import Summits.NavierStokesRegularity.NavierStokesRegularity.Theorems.RungBlowupCofinal.Negative.ForwardStubParasitic
import Summits.NavierStokesRegularity.FluidComputer.AngularGalerkinLadderBasics
import HarnessLib

/-!
# The Type-I TAIL is the load-bearing hypothesis of PURE-WAVE EXCLUSION: without it the linear
# precessing profile equation — even with ALL mean–wave letters at `(L, n) = (1, 1)` — is
# inhabited by the constant horizontal field (route `AngularGalerkinLadder`, crux K1
# `RungBlowupCofinal`; junk audit, theorems only)

Cell `ns-blowup`, seat `ns-blowup-circuit` (g12, AGL Lean seat). Companion of
`PureWaveExclusion.lean` (`eq_zero_of_linearProfile`: a band-limited divergence-free `W` with Type-I
tail solving `−ΔW + ½W + ½DW·y + αJ₃W + ∇Q = E`, `E` co-band, is zero). This file shows that
the TAIL hypothesis `‖W(y)‖ ≤ C/(‖y‖ + 1)` cannot be dropped: for every level `L ≥ 1`, every
precession rate `α` and every vector `c`, the CONSTANT field `W ≡ c` solves the equation with the
linear pressure `Q(y) = −⟪½c + α(e₃ × c), y⟫` and ZERO defect (`linearProfile_const`), is
band-limited (`j = 1`, tree `isBandLimited_const`), divergence free, and is non-zero for `c ≠ 0`.
Moreover for HORIZONTAL `c` (`c₂ = 0`) it is a `1`-fold azimuthal wave (`J₃²c = −c`,
`wave_const_horizontal`) with vanishing mean Reynolds stress, so at `(L, n) = (1, 1)` the pair
`(V, W) = (0, c)` satisfies EVERY conjunct of `Qlwave.IsMeanWaveProfile 1 1 α C 0 c 0 Q 0 0` except
the tail (`meanWave_letters_const_horizontal`) — the analogue, for the line `qlwave`, of the
parasitic/junk audits KJ-18/KJ-20 of the forward letters. (The co-band hypothesis on `E` is
trivially load-bearing too: without it any `W` solves the equation with `E :=` its residual.)

LABEL: KERNEL junk audit. Nothing here asserts a Theses declaration; no definition, no named fact,
no sorry. WHAT THIS IS NOT: not Navier–Stokes evidence; not a profile (constant fields have no
Type-I tail and infinite energy). References: [cite: KochNadirashviliSereginSverak2009, §1 p. 3
(parasitic solutions `u = b(t)`, `p = −b'(t)·x`)]; [cite: BullardGellman1954].
-/

noncomputable section

namespace Summit.NavierStokesRegularity.AngularGalerkinLadderLinearProfileTailLoadBearing

open Set Function InnerProductSpace
open scoped RealInnerProductSpace Laplacian ContDiff
open Literature.Analysis.FluidPDE
open Summit.NavierStokesRegularity.FluidComputer
open Summit.NavierStokesRegularity.FluidComputer.AngularLadder
open Summit.NavierStokesRegularity.RungBlowupCofinalForwardStubParasitic

/-- `∇ₓ ⟪v, x⟫ = v` (Riesz). [folklore] -/
private theorem gradient_inner_left' (v x : EuclideanSpace ℝ (Fin 3)) :
    gradient (fun y : EuclideanSpace ℝ (Fin 3) => ⟪v, y⟫) x = v := by
  refine HasGradientAt.gradient ?_
  rw [hasGradientAt_iff_hasFDerivAt]
  have hd : (InnerProductSpace.toDual ℝ (EuclideanSpace ℝ (Fin 3)) v :
      EuclideanSpace ℝ (Fin 3) →L[ℝ] ℝ) = innerSL ℝ v := by
    ext y
    rfl
  rw [hd]
  exact (innerSL ℝ v).hasFDerivAt

/-- A constant field is divergence free. [folklore] -/
private theorem isDivFree_const (c : EuclideanSpace ℝ (Fin 3)) :
    VectorCalculus.IsDivFree (fun _ : EuclideanSpace ℝ (Fin 3) => c) := fun x => by
  simp only [VectorCalculus.divergence, fderiv_fun_const, Pi.zero_apply,
    ContinuousLinearMap.toLinearMap_zero, map_zero]

/-- **The constant field solves the linear precessing profile equation with zero defect.** For
every `α` and `c`, `W ≡ c` and `Q(y) = −⟪½c + α(e₃ × c), y⟫` satisfy
`−ΔW + ½W + ½DW·y + αJ₃W + ∇Q = 0` pointwise (`ΔW = 0`, `DW = 0`, `J₃W = e₃ × c`). [folklore] -/
theorem linearProfile_const (α : ℝ) (c : EuclideanSpace ℝ (Fin 3)) (y : EuclideanSpace ℝ (Fin 3)) :
    -(Δ (fun _ : EuclideanSpace ℝ (Fin 3) => c)) y + (1 / 2 : ℝ) • (fun _ : EuclideanSpace ℝ (Fin 3) => c) y +
      (1 / 2 : ℝ) • fderiv ℝ (fun _ : EuclideanSpace ℝ (Fin 3) => c) y y +
      α • angGen 2 (fun _ : EuclideanSpace ℝ (Fin 3) => c) y +
      gradient (fun z : EuclideanSpace ℝ (Fin 3) => -⟪(1 / 2 : ℝ) • c + α • cross (axis 2) c, z⟫) y =
      0 := by
  have hΔ : (Δ (fun _ : EuclideanSpace ℝ (Fin 3) => c)) y = 0 := by
    rw [InnerProductSpace.laplacian_const]; rfl
  have hg : gradient (fun z : EuclideanSpace ℝ (Fin 3) => -⟪(1 / 2 : ℝ) • c + α • cross (axis 2) c, z⟫) y
      = -((1 / 2 : ℝ) • c + α • cross (axis 2) c) := by
    have e : (fun z : EuclideanSpace ℝ (Fin 3) => -⟪(1 / 2 : ℝ) • c + α • cross (axis 2) c, z⟫) =
        fun z => ⟪-((1 / 2 : ℝ) • c + α • cross (axis 2) c), z⟫ := by
      funext z; rw [inner_neg_left]
    rw [e, gradient_inner_left']
  rw [hΔ, hg, angGen_const, fderiv_fun_const]
  simp only [Pi.zero_apply, _root_.zero_apply, smul_zero, add_zero, neg_zero, zero_add]
  abel

/-- **The Type-I tail is load-bearing in `PureWaveExclusion.eq_zero_of_linearProfile`.** For
every `L ≥ 1`, every `α` and every `c ≠ 0` there are `W ≠ 0`, a smooth `Q` and a co-band-limited
`E` (namely `W ≡ c`, `Q(y) = −⟪½c + α(e₃ × c), y⟫`, `E ≡ 0`) meeting every hypothesis of the
exclusion theorem except the tail `‖W(y)‖ ≤ C/(‖y‖ + 1)`. [cite: KochNadirashviliSereginSverak2009, §1 p. 3 (parasitic solutions)] -/
theorem linearProfile_inhabited_without_tail {L : ℕ} (hL : 1 ≤ L) (α : ℝ)
    {c : EuclideanSpace ℝ (Fin 3)} (hc : c ≠ 0) :
    ∃ (W E : EuclideanSpace ℝ (Fin 3) → EuclideanSpace ℝ (Fin 3)) (Q : EuclideanSpace ℝ (Fin 3) → ℝ),
      IsBandLimited L W ∧ VectorCalculus.IsDivFree W ∧ ContDiff ℝ ∞ Q ∧ IsCobandLimited L E ∧
      (∀ y, -(Δ W) y + (1 / 2 : ℝ) • W y + (1 / 2 : ℝ) • fderiv ℝ W y y + α • angGen 2 W y +
        gradient Q y = E y) ∧ W ≠ 0 := by
  refine ⟨fun _ => c, 0, fun z => -⟪(1 / 2 : ℝ) • c + α • cross (axis 2) c, z⟫,
    isBandLimited_const hL c, isDivFree_const c, ?_, isCobandLimited_zero_field L,
    fun y => ?_, ?_⟩
  · exact (contDiff_const.inner ℝ contDiff_id).neg
  · rw [Pi.zero_apply]
    exact linearProfile_const α c y
  · intro h
    exact hc (by simpa using congrFun h 0)

/-! ## The horizontal constant field inside the mean–wave letters at `(L, n) = (1, 1)` -/

/-- For a horizontal vector (`c₂ = 0`), `e₃ × (e₃ × c) = −c`. [folklore] -/
private theorem cross_axis_two_twice {c : EuclideanSpace ℝ (Fin 3)} (hc : c 2 = 0) :
    cross (axis 2) (cross (axis 2) c) = -c := by
  apply PiLp.ext
  intro i
  fin_cases i <;> simp [cross, cross_apply, axis, hc]

/-- **A horizontal constant field is a `1`-fold azimuthal wave**: `J₃(J₃ c) = −1²·c` for `c ⊥ e₃`.
[folklore] -/
theorem wave_const_horizontal {c : EuclideanSpace ℝ (Fin 3)} (hc : c 2 = 0) (y : EuclideanSpace ℝ (Fin 3)) :
    angGen 2 (angGen 2 (fun _ : EuclideanSpace ℝ (Fin 3) => c)) y =
      -((((1 : ℕ) : ℝ) ^ 2) • (fun _ : EuclideanSpace ℝ (Fin 3) => c) y) := by
  rw [angGen_const, angGen_const]
  simp only [cross_axis_two_twice hc, Nat.cast_one, one_pow, one_smul]

/-- **At `(L, n) = (1, 1)` the pair `(V, W) = (0, c)`, `c` horizontal, meets EVERY conjunct of
`Qlwave.IsMeanWaveProfile 1 1 α C 0 c 0 Q 0 0` except the Type-I tail** (letters unfolded;
`Q(y) = −⟪½c + α(e₃ × c), y⟫`): the window `1 < 2·1`, band-limitation, divergence-freeness,
zonality of `V = 0`, the wave law `J₃²c = −c`, smooth pressures, continuous co-band (zero) defects,
the ZONAL equation (the constant wave has zero mean Reynolds stress) and the WAVE equation all
hold. With `c ≠ 0` the tail fails (`‖c‖ ≤ C/(‖y‖+1)` for all `y` forces `c = 0`), which is exactly
the hypothesis `PureWaveExclusion.pureWave_eq_zero` uses to kill it. [folklore] -/
theorem meanWave_letters_const_horizontal (α : ℝ) {c : EuclideanSpace ℝ (Fin 3)} (hc : c 2 = 0) :
    1 < 2 * 1 ∧ IsBandLimited 1 (0 : EuclideanSpace ℝ (Fin 3) → EuclideanSpace ℝ (Fin 3)) ∧
      IsBandLimited 1 (fun _ : EuclideanSpace ℝ (Fin 3) => c) ∧
      VectorCalculus.IsDivFree (0 : EuclideanSpace ℝ (Fin 3) → EuclideanSpace ℝ (Fin 3)) ∧
      VectorCalculus.IsDivFree (fun _ : EuclideanSpace ℝ (Fin 3) => c) ∧
      (∀ y, angGen 2 (0 : EuclideanSpace ℝ (Fin 3) → EuclideanSpace ℝ (Fin 3)) y = 0) ∧
      (∀ y, angGen 2 (angGen 2 (fun _ : EuclideanSpace ℝ (Fin 3) => c)) y =
        -((((1 : ℕ) : ℝ) ^ 2) • (fun _ : EuclideanSpace ℝ (Fin 3) => c) y)) ∧
      ContDiff ℝ ∞ (fun _ : EuclideanSpace ℝ (Fin 3) => (0 : ℝ)) ∧
      ContDiff ℝ ∞ (fun z : EuclideanSpace ℝ (Fin 3) => -⟪(1 / 2 : ℝ) • c + α • cross (axis 2) c, z⟫) ∧
      Continuous (0 : EuclideanSpace ℝ (Fin 3) → EuclideanSpace ℝ (Fin 3)) ∧
      Continuous (0 : EuclideanSpace ℝ (Fin 3) → EuclideanSpace ℝ (Fin 3)) ∧
      IsCobandLimited 1 (0 : EuclideanSpace ℝ (Fin 3) → EuclideanSpace ℝ (Fin 3)) ∧
      IsCobandLimited 1 (0 : EuclideanSpace ℝ (Fin 3) → EuclideanSpace ℝ (Fin 3)) ∧
      (∀ y, -(Δ (0 : EuclideanSpace ℝ (Fin 3) → EuclideanSpace ℝ (Fin 3))) y +
          (1 / 2 : ℝ) • (0 : EuclideanSpace ℝ (Fin 3) → EuclideanSpace ℝ (Fin 3)) y +
          (1 / 2 : ℝ) • fderiv ℝ (0 : EuclideanSpace ℝ (Fin 3) → EuclideanSpace ℝ (Fin 3)) y y +
          convect (0 : EuclideanSpace ℝ (Fin 3) → EuclideanSpace ℝ (Fin 3))
            (0 : EuclideanSpace ℝ (Fin 3) → EuclideanSpace ℝ (Fin 3)) y +
          (1 / 2 : ℝ) • (convect (fun _ : EuclideanSpace ℝ (Fin 3) => c)
              (fun _ : EuclideanSpace ℝ (Fin 3) => c) y +
            convect (fun y => ((1 : ℕ) : ℝ)⁻¹ • angGen 2 (fun _ : EuclideanSpace ℝ (Fin 3) => c) y)
              (fun y => ((1 : ℕ) : ℝ)⁻¹ • angGen 2 (fun _ : EuclideanSpace ℝ (Fin 3) => c) y) y) +
          gradient (fun _ : EuclideanSpace ℝ (Fin 3) => (0 : ℝ)) y =
        (0 : EuclideanSpace ℝ (Fin 3) → EuclideanSpace ℝ (Fin 3)) y) ∧
      (∀ y, -(Δ (fun _ : EuclideanSpace ℝ (Fin 3) => c)) y +
          (1 / 2 : ℝ) • (fun _ : EuclideanSpace ℝ (Fin 3) => c) y +
          (1 / 2 : ℝ) • fderiv ℝ (fun _ : EuclideanSpace ℝ (Fin 3) => c) y y +
          α • angGen 2 (fun _ : EuclideanSpace ℝ (Fin 3) => c) y +
          convect (0 : EuclideanSpace ℝ (Fin 3) → EuclideanSpace ℝ (Fin 3))
            (fun _ : EuclideanSpace ℝ (Fin 3) => c) y +
          convect (fun _ : EuclideanSpace ℝ (Fin 3) => c)
            (0 : EuclideanSpace ℝ (Fin 3) → EuclideanSpace ℝ (Fin 3)) y +
          gradient (fun z : EuclideanSpace ℝ (Fin 3) => -⟪(1 / 2 : ℝ) • c + α • cross (axis 2) c, z⟫) y =
        (0 : EuclideanSpace ℝ (Fin 3) → EuclideanSpace ℝ (Fin 3)) y) := by
  have hz : IsBandLimited 1 (0 : EuclideanSpace ℝ (Fin 3) → EuclideanSpace ℝ (Fin 3)) :=
    isBandLimited_zero_field 1
  have hcz : IsCobandLimited 1 (0 : EuclideanSpace ℝ (Fin 3) → EuclideanSpace ℝ (Fin 3)) :=
    isCobandLimited_zero_field 1
  have hf0 : ∀ y : EuclideanSpace ℝ (Fin 3),
      fderiv ℝ (0 : EuclideanSpace ℝ (Fin 3) → EuclideanSpace ℝ (Fin 3)) y = 0 := fun y => by
    rw [show (0 : EuclideanSpace ℝ (Fin 3) → EuclideanSpace ℝ (Fin 3)) =
      fun _ => (0 : EuclideanSpace ℝ (Fin 3)) from rfl]; simp
  have hg0 : ∀ y : EuclideanSpace ℝ (Fin 3), gradient (fun _ : EuclideanSpace ℝ (Fin 3) => (0 : ℝ)) y = 0 :=
    fun y => by simp [gradient]
  have hdz : VectorCalculus.IsDivFree (0 : EuclideanSpace ℝ (Fin 3) → EuclideanSpace ℝ (Fin 3)) :=
    fun x => by
      simp only [VectorCalculus.divergence, hf0 x, ContinuousLinearMap.toLinearMap_zero, map_zero]
  have hJ0 : angGen 2 (0 : EuclideanSpace ℝ (Fin 3) → EuclideanSpace ℝ (Fin 3)) = 0 := angGen_zero 2
  have hconv0 : ∀ (u v : EuclideanSpace ℝ (Fin 3) → EuclideanSpace ℝ (Fin 3))
      (y : EuclideanSpace ℝ (Fin 3)), fderiv ℝ v y = 0 → convect u v y = 0 := fun u v y h => by
    simp only [convect, h, _root_.zero_apply]
  have hJc : angGen 2 (fun _ : EuclideanSpace ℝ (Fin 3) => c) = fun _ => cross (axis 2) c :=
    angGen_const 2 c
  have hconvc : ∀ y, convect (fun _ : EuclideanSpace ℝ (Fin 3) => c)
      (fun _ : EuclideanSpace ℝ (Fin 3) => c) y = 0 := fun y =>
    hconv0 _ _ y (by rw [fderiv_fun_const]; rfl)
  have hconvJ : ∀ y, convect (fun y => ((1 : ℕ) : ℝ)⁻¹ • angGen 2 (fun _ : EuclideanSpace ℝ (Fin 3) => c) y)
      (fun y => ((1 : ℕ) : ℝ)⁻¹ • angGen 2 (fun _ : EuclideanSpace ℝ (Fin 3) => c) y) y = 0 := fun y =>
    hconv0 _ _ y (by rw [hJc]; simp)
  have hΔ0 : ∀ y : EuclideanSpace ℝ (Fin 3),
      (Δ (0 : EuclideanSpace ℝ (Fin 3) → EuclideanSpace ℝ (Fin 3))) y = 0 := fun y => by
    rw [show (0 : EuclideanSpace ℝ (Fin 3) → EuclideanSpace ℝ (Fin 3)) =
      fun _ => (0 : EuclideanSpace ℝ (Fin 3)) from rfl, InnerProductSpace.laplacian_const]; rfl
  refine ⟨by norm_num, hz, isBandLimited_one_const c, hdz, isDivFree_const c, fun y => ?_,
    fun y => wave_const_horizontal hc y, contDiff_const, (contDiff_const.inner ℝ contDiff_id).neg,
    continuous_const, continuous_const, hcz, hcz, fun y => ?_, fun y => ?_⟩
  · rw [hJ0]; rfl
  · rw [hΔ0 y, hf0 y, hconv0 _ _ y (hf0 y), hconvc y, hconvJ y, hg0 y]
    simp
  · rw [hconv0 _ _ y (by rw [fderiv_fun_const]; rfl), hconv0 _ _ y (hf0 y), add_zero, add_zero]
    rw [linearProfile_const α c y]
    rfl

/-- **With `c ≠ 0` the tail is the ONLY failing letter**: the joint tail `‖0 + c‖ ≤ C/(‖y‖ + 1)`
for all `y` forces `c = 0`. [folklore] -/
theorem tail_fails_const {C : ℝ} {c : EuclideanSpace ℝ (Fin 3)}
    (h : ∀ y : EuclideanSpace ℝ (Fin 3),
      ‖(0 : EuclideanSpace ℝ (Fin 3) → EuclideanSpace ℝ (Fin 3)) y + c‖ ≤ C / (‖y‖ + 1)) :
    c = 0 := by
  by_contra hc
  have hpos : 0 < ‖c‖ := norm_pos_iff.2 hc
  have hC : 0 ≤ C := by
    have h0 := h 0
    rw [Pi.zero_apply, zero_add, norm_zero, zero_add, div_one] at h0
    exact hpos.le.trans h0
  -- take `y = R • e` with `‖y‖ = C/‖c‖ + 1`
  obtain ⟨e, he⟩ : ∃ e : EuclideanSpace ℝ (Fin 3), e ≠ 0 := ⟨c, hc⟩
  have hepos : 0 < ‖e‖ := norm_pos_iff.2 he
  set y : EuclideanSpace ℝ (Fin 3) := ((C / ‖c‖ + 1) / ‖e‖) • e with hy
  have hny : ‖y‖ = C / ‖c‖ + 1 := by
    rw [hy, norm_smul, Real.norm_of_nonneg (by positivity)]
    field_simp
  have h1 := h y
  rw [Pi.zero_apply, zero_add, hny] at h1
  have h2 : C / (C / ‖c‖ + 1 + 1) < ‖c‖ := by
    rw [div_lt_iff₀ (by positivity)]
    have : ‖c‖ * (C / ‖c‖ + 1 + 1) = C + 2 * ‖c‖ := by
      field_simp
      ring
    rw [this]
    linarith
  linarith

end Summit.NavierStokesRegularity.AngularGalerkinLadderLinearProfileTailLoadBearing

end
■ ■ ■
**Task goal**. From the first line of the data above through the line containing "# inhabited by", set each line down again exactly; include both ends and omit everything else.

**Answer section**.
import Summits.NavierStokesRegularity.NavierStokesRegularity.Theorems.RungBlowupCofinal.Negative.ForwardStubParasitic
import Summits.NavierStokesRegularity.FluidComputer.AngularGalerkinLadderBasics
import HarnessLib

/-!
# The Type-I TAIL is the load-bearing hypothesis of PURE-WAVE EXCLUSION: without it the linear
# precessing profile equation — even with ALL mean–wave letters at `(L, n) = (1, 1)` — is
# inhabited by the constant horizontal field (route `AngularGalerkinLadder`, crux K1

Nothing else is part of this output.